(Collected data entries)
------------------------------------

/-
Copyright (c) 2026 the pub-hodgecm-mathlib formalisation cell (harness21).  Prover seat hodgecm-mathlib-LH1-p01 (g12) on the N8-INNER road (row 2 `stub_N8`, road owner
LH2-plan (g1), DEAL #1 brick (5) «J′-TRANSPORT»), FILE A: the nondegenerate-frame twin of ★ `orbFamGExt_jumpGSideStatement` (LH3-p02 (g3), p850798); 2026-09-02.
-/
import Literature.NumberTheory.Rogawski1990.ArchOrbFamGExtJumpSideGStatement          -- ★ p850798 (LH3-p02 (g3)): the ANISOTROPIC-frame head `orbFamGExt_jumpGSideStatement` and, through it, every brick the body below calls
import HarnessLib

/-!
# The organ-J `G′`-side head in the NONDEGENERATE diagonal frame (`α_i ≠ 0`, anisotropy NOT assumed): one test function per covered wall whose twisted extended orbital family
# jumps by `(i·C₁∕C₂)·(Cayley value)` with the Cayley value `≠ 0` (Shelstad 1979 §4 Prop. 4.5, Thm. 4.7; Rogawski 1990 §8.2 Prop. 8.2.1; Bouaziz 1994 §3.2 (I₃))

Topic `NumberTheory/Rogawski1990`; namespace `Literature.NumberTheory.Rogawski1990`.  THEOREMS ONLY (no definition, no instance, no notation, no axiom, no named fact, no `sorry`);
kernel lane `--kind proof --supports stmt-HodgeConjecture-24833`.  Cell `pub/hodgecm-mathlib`, crux H413 = `stmt-HodgeConjecture-24833`; N8-INNER road (LEAD F0P3a-plan (g15)
T14-4 «§4 YES», road owner LH2-plan (g1) DEAL #1 2026-09-02T15:34:48Z), brick **(5) «J′-TRANSPORT»** («the jump constants of the `α`-atlas and of the `β`-atlas agree at the
indefinite places»), FILE A of two (FILE B = `ArchJumpConstInnerTransport`: the pins and the two-frame agreement head).  Author LH1-p01 (g12).

WHY.  The (I₃) jump constant of the extended `R′`-normalised orbital family `orbFamGExt L α ν′ a′` at a covered noncompact wall `(S, w, 0, 2)` is the CLOSED LITERAL `i·C₁∕C₂`
of the SHARED standard rank-one datum `(U(J), μ₀, μ₀′, C₁, C₂)` (★ `sharedRankOneDatum_exists`) — free of `S`, `w`, the wall point, the test function, and also of the frame
`α` and of the Haar measure `ν′` (the descent constant cancels: ★ `ArchOrbFamGExtJumpWall02`, «`J = i·κ₀∕C′` depends on the datum only»).  A jump datum `jc′` valid for ALL test
functions (the letter-L1 ∕ CUT B output ★ `exists_jc_archHCSpaceG_orbFamGExt_of_ne_zero`) is therefore PINNED to that literal at every covered wall by ONE test function whose
Cayley value is non-zero (★ `jc'_eq_of_hasOneSidedJump`), and two such data — for the anisotropic inner form `G′_∞ = U(diag α)_∞` and for the quasi-split `G_∞ = U(Φ₃)_∞` read
in its ISOTROPIC diagonal frame `β = (½, 1, −½)` (★ `formCongr_quasiSplitFrame_diagonal`) — AGREE wall by wall.  The witness test function is ★ `orbFamGExt_jumpGSideStatement`
(organ J of the `stub_N9` road), stated under the ANISOTROPY binder `hanis`, which its proof reads exactly once, as `hα : ∀ i, α i ≠ 0 := ne_zero_of_diagonal_anisotropic hanis`.
This file is its `hα`-TWIN, usable at `β` (`hherm` ✓, `hα` ✓ ★ `quasiSplitWeights_ne_zero`, `hanis` ✗) — the N8 ROAD CENSUS v0 (F0P3a-p02 (g22)) §4 CUT B pattern of ★
`ArchOrbFamGExtJumpNondeg` ∕ ★ `ArchHCOrbitalFamiliesNondeg` (LH10-p02 (g8)) applied to the organ-J side head: STATEMENT = the ★ statement token for token but for that one
binder; PROOF = the ★ body verbatim with the line `have hα := ne_zero_of_diagonal_anisotropic hanis` deleted; zero new analysis.
* **`orbFamGExt_jumpGSideStatement_of_ne_zero`** — for every admissible chart `S`, covered place `w ∉ S` and `G`-semiregular point `s` of the wall `(w, 0, 2)`, given the
  letter-L1 smooth clause of every `orbFamGExt ν′ a′`, a smooth compactly supported `a′` on `U(diag α)_∞` whose twisted extended family along the wall normal jumps by
  `(i·C₁∕C₂) · (e^{ρ}_{S∪w}(cay) · orbFamGExt ν′ a′ (S∪w)(cay))`, Cayley value `≠ 0`.
HONEST LABEL: HC_CM is proved only modulo the 7 printed citations (2 remaining: hLiu418 = `stmt-HodgeConjecture-24832`, h413 = `stmt-HodgeConjecture-24833`) until rung 0 closes;
count-neutral (no leaf, no letter, no books row moves; row 2 stays PRINT until (Sh)′ is ★).

## References
* [Shelstad1979] D. Shelstad, *Characters and inner forms of a quasi-split group over ℝ*, Compositio Math. 39 (1979), §4 Lemma 4.3 p. 25, Prop. 4.5 p. 26, Thm. 4.7 (IIIb) p. 31.
* [Rogawski1990] J. D. Rogawski, *Automorphic Representations of Unitary Groups in Three Variables*, Ann. of Math. Stud. 123 (1990), §4.12 Lemma 4.12.1 p. 61, §8.2 pp. 118–124; §14.2 p. 232.
* [Bouaziz1994IntegralesOrbitales] A. Bouaziz, *Intégrales orbitales sur les groupes de Lie réductifs*, Ann. Sci. ÉNS 27 (1994), §3.2 (I₃) p. 580, Rem. 2 p. 594.
* [Varadarajan1989] V. S. Varadarajan, *An Introduction to Harmonic Analysis on Semisimple Lie Groups* (1989), §6.4 Thm 23.
-/

set_option autoImplicit false

noncomputable section

open MeasureTheory MeasureTheory.Measure NumberField NumberField.InfinitePlace Matrix Complex Set Filter Topology
open scoped MatrixGroups Matrix Real Classical ENNReal NNReal ContDiff
open Literature.NumberTheory.Automorphic Literature.NumberTheory.Automorphic.UnitaryGroup Literature.NumberTheory.Automorphic.ArchCartan
open Literature.NumberTheory.Automorphic.Shelstad1979.StableOrbitalIntegrals
open Literature.NumberTheory.GaloisRepresentations Literature.MeasureTheory.Group

namespace Literature.NumberTheory.Rogawski1990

------------------------------------

What is needed is a verbatim copy of every line in the records above from the one containing "LH2-plan (g1), DEAL" down to the one containing "Author LH1-p01 (g12).", both included, and nothing more.

LH2-plan (g1), DEAL #1 brick (5) «J′-TRANSPORT»), FILE A: the nondegenerate-frame twin of ★ `orbFamGExt_jumpGSideStatement` (LH3-p02 (g3), p850798); 2026-09-02.
-/
import Literature.NumberTheory.Rogawski1990.ArchOrbFamGExtJumpSideGStatement          -- ★ p850798 (LH3-p02 (g3)): the ANISOTROPIC-frame head `orbFamGExt_jumpGSideStatement` and, through it, every brick the body below calls
import HarnessLib

/-!
# The organ-J `G′`-side head in the NONDEGENERATE diagonal frame (`α_i ≠ 0`, anisotropy NOT assumed): one test function per covered wall whose twisted extended orbital family
# jumps by `(i·C₁∕C₂)·(Cayley value)` with the Cayley value `≠ 0` (Shelstad 1979 §4 Prop. 4.5, Thm. 4.7; Rogawski 1990 §8.2 Prop. 8.2.1; Bouaziz 1994 §3.2 (I₃))

Topic `NumberTheory/Rogawski1990`; namespace `Literature.NumberTheory.Rogawski1990`.  THEOREMS ONLY (no definition, no instance, no notation, no axiom, no named fact, no `sorry`);
kernel lane `--kind proof --supports stmt-HodgeConjecture-24833`.  Cell `pub/hodgecm-mathlib`, crux H413 = `stmt-HodgeConjecture-24833`; N8-INNER road (LEAD F0P3a-plan (g15)
T14-4 «§4 YES», road owner LH2-plan (g1) DEAL #1 2026-09-02T15:34:48Z), brick **(5) «J′-TRANSPORT»** («the jump constants of the `α`-atlas and of the `β`-atlas agree at the
indefinite places»), FILE A of two (FILE B = `ArchJumpConstInnerTransport`: the pins and the two-frame agreement head).  Author LH1-p01 (g12).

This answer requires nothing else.